╭─ Provided information

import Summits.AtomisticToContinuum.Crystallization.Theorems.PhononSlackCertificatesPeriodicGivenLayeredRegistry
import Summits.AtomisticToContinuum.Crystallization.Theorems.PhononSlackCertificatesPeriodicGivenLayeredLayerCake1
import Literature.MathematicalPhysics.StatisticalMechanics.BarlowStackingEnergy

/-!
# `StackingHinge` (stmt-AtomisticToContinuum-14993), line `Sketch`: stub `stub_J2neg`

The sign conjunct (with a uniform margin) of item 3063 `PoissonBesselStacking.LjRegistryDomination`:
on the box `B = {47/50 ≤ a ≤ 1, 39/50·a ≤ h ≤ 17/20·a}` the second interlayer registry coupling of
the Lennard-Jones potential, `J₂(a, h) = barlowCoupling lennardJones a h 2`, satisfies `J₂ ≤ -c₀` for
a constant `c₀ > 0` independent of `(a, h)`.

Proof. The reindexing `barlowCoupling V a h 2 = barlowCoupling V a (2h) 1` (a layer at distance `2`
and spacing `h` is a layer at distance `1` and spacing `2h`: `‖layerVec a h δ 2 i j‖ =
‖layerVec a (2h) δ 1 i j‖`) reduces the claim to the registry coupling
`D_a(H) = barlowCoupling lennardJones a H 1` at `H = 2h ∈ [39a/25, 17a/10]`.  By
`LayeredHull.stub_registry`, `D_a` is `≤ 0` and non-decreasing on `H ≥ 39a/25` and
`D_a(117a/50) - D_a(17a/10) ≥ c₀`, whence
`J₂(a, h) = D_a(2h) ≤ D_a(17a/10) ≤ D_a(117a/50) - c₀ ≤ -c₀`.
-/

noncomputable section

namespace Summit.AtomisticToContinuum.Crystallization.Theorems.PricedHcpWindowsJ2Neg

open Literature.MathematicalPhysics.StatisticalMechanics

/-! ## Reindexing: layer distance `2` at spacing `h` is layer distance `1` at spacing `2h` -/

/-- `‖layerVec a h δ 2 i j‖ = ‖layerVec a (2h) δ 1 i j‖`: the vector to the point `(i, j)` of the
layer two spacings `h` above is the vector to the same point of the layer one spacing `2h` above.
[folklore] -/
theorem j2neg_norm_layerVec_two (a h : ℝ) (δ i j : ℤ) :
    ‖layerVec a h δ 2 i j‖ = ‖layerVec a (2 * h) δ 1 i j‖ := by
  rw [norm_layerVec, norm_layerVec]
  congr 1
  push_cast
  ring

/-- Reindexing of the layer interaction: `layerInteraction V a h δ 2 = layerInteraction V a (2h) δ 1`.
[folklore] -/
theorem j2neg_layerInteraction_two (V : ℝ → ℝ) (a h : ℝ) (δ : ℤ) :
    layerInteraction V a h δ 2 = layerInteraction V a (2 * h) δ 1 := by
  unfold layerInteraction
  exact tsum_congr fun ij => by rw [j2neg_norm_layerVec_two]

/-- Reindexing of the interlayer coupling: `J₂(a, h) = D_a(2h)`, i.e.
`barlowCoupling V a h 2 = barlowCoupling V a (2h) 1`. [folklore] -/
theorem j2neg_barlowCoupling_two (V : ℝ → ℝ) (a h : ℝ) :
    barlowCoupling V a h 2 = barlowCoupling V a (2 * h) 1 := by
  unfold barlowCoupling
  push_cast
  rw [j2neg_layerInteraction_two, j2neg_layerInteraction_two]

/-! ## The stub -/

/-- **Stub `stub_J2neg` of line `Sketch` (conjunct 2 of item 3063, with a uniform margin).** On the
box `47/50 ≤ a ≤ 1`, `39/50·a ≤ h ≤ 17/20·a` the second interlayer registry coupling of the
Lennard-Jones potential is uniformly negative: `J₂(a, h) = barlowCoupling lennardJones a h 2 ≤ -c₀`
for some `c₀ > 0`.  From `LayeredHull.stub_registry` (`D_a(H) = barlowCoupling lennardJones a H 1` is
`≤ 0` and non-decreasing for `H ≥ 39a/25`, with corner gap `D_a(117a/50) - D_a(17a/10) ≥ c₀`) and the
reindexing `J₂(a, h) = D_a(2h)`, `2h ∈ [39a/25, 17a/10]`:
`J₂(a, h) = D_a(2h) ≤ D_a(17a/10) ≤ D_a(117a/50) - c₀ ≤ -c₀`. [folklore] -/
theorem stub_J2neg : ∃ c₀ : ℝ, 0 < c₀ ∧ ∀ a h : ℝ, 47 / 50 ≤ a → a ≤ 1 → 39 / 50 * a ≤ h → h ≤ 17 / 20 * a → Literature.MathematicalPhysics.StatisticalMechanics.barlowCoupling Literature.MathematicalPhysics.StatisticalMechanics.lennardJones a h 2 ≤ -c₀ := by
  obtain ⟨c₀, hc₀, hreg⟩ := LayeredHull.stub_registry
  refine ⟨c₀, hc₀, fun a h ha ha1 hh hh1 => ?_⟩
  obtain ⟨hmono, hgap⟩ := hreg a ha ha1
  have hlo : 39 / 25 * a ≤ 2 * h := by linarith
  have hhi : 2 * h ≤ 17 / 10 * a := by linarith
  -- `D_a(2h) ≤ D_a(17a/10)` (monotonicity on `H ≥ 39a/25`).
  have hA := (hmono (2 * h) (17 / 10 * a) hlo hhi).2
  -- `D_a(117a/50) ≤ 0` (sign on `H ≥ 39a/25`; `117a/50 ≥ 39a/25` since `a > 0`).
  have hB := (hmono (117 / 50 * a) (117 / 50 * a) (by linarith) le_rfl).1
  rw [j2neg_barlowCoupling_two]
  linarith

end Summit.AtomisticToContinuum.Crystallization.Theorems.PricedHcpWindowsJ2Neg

╰─

» **What is required**
The whole of the data must be given back word for word.

» **Your response**
import Summits.AtomisticToContinuum.Crystallization.Theorems.PhononSlackCertificatesPeriodicGivenLayeredRegistry
import Summits.AtomisticToContinuum.Crystallization.Theorems.PhononSlackCertificatesPeriodicGivenLayeredLayerCake1
import Literature.MathematicalPhysics.StatisticalMechanics.BarlowStackingEnergy

/-!
# `StackingHinge` (stmt-AtomisticToContinuum-14993), line `Sketch`: stub `stub_J2neg`

The sign conjunct (with a uniform margin) of item 3063 `PoissonBesselStacking.LjRegistryDomination`:
on the box `B = {47/50 ≤ a ≤ 1, 39/50·a ≤ h ≤ 17/20·a}` the second interlayer registry coupling of
the Lennard-Jones potential, `J₂(a, h) = barlowCoupling lennardJones a h 2`, satisfies `J₂ ≤ -c₀` for
a constant `c₀ > 0` independent of `(a, h)`.

Proof. The reindexing `barlowCoupling V a h 2 = barlowCoupling V a (2h) 1` (a layer at distance `2`
and spacing `h` is a layer at distance `1` and spacing `2h`: `‖layerVec a h δ 2 i j‖ =
‖layerVec a (2h) δ 1 i j‖`) reduces the claim to the registry coupling
`D_a(H) = barlowCoupling lennardJones a H 1` at `H = 2h ∈ [39a/25, 17a/10]`.  By
`LayeredHull.stub_registry`, `D_a` is `≤ 0` and non-decreasing on `H ≥ 39a/25` and
`D_a(117a/50) - D_a(17a/10) ≥ c₀`, whence
`J₂(a, h) = D_a(2h) ≤ D_a(17a/10) ≤ D_a(117a/50) - c₀ ≤ -c₀`.
-/

noncomputable section

namespace Summit.AtomisticToContinuum.Crystallization.Theorems.PricedHcpWindowsJ2Neg

open Literature.MathematicalPhysics.StatisticalMechanics

/-! ## Reindexing: layer distance `2` at spacing `h` is layer distance `1` at spacing `2h` -/

/-- `‖layerVec a h δ 2 i j‖ = ‖layerVec a (2h) δ 1 i j‖`: the vector to the point `(i, j)` of the
layer two spacings `h` above is the vector to the same point of the layer one spacing `2h` above.
[folklore] -/
theorem j2neg_norm_layerVec_two (a h : ℝ) (δ i j : ℤ) :
    ‖layerVec a h δ 2 i j‖ = ‖layerVec a (2 * h) δ 1 i j‖ := by
  rw [norm_layerVec, norm_layerVec]
  congr 1
  push_cast
  ring

/-- Reindexing of the layer interaction: `layerInteraction V a h δ 2 = layerInteraction V a (2h) δ 1`.
[folklore] -/
theorem j2neg_layerInteraction_two (V : ℝ → ℝ) (a h : ℝ) (δ : ℤ) :
    layerInteraction V a h δ 2 = layerInteraction V a (2 * h) δ 1 := by
  unfold layerInteraction
  exact tsum_congr fun ij => by rw [j2neg_norm_layerVec_two]

/-- Reindexing of the interlayer coupling: `J₂(a, h) = D_a(2h)`, i.e.
`barlowCoupling V a h 2 = barlowCoupling V a (2h) 1`. [folklore] -/
theorem j2neg_barlowCoupling_two (V : ℝ → ℝ) (a h : ℝ) :
    barlowCoupling V a h 2 = barlowCoupling V a (2 * h) 1 := by
  unfold barlowCoupling
  push_cast
  rw [j2neg_layerInteraction_two, j2neg_layerInteraction_two]

/-! ## The stub -/

/-- **Stub `stub_J2neg` of line `Sketch` (conjunct 2 of item 3063, with a uniform margin).** On the
box `47/50 ≤ a ≤ 1`, `39/50·a ≤ h ≤ 17/20·a` the second interlayer registry coupling of the
Lennard-Jones potential is uniformly negative: `J₂(a, h) = barlowCoupling lennardJones a h 2 ≤ -c₀`
for some `c₀ > 0`.  From `LayeredHull.stub_registry` (`D_a(H) = barlowCoupling lennardJones a H 1` is
`≤ 0` and non-decreasing for `H ≥ 39a/25`, with corner gap `D_a(117a/50) - D_a(17a/10) ≥ c₀`) and the
reindexing `J₂(a, h) = D_a(2h)`, `2h ∈ [39a/25, 17a/10]`:
`J₂(a, h) = D_a(2h) ≤ D_a(17a/10) ≤ D_a(117a/50) - c₀ ≤ -c₀`. [folklore] -/
theorem stub_J2neg : ∃ c₀ : ℝ, 0 < c₀ ∧ ∀ a h : ℝ, 47 / 50 ≤ a → a ≤ 1 → 39 / 50 * a ≤ h → h ≤ 17 / 20 * a → Literature.MathematicalPhysics.StatisticalMechanics.barlowCoupling Literature.MathematicalPhysics.StatisticalMechanics.lennardJones a h 2 ≤ -c₀ := by
  obtain ⟨c₀, hc₀, hreg⟩ := LayeredHull.stub_registry
  refine ⟨c₀, hc₀, fun a h ha ha1 hh hh1 => ?_⟩
  obtain ⟨hmono, hgap⟩ := hreg a ha ha1
  have hlo : 39 / 25 * a ≤ 2 * h := by linarith
  have hhi : 2 * h ≤ 17 / 10 * a := by linarith
  -- `D_a(2h) ≤ D_a(17a/10)` (monotonicity on `H ≥ 39a/25`).
  have hA := (hmono (2 * h) (17 / 10 * a) hlo hhi).2
  -- `D_a(117a/50) ≤ 0` (sign on `H ≥ 39a/25`; `117a/50 ≥ 39a/25` since `a > 0`).
  have hB := (hmono (117 / 50 * a) (117 / 50 * a) (by linarith) le_rfl).1
  rw [j2neg_barlowCoupling_two]
  linarith

end Summit.AtomisticToContinuum.Crystallization.Theorems.PricedHcpWindowsJ2Neg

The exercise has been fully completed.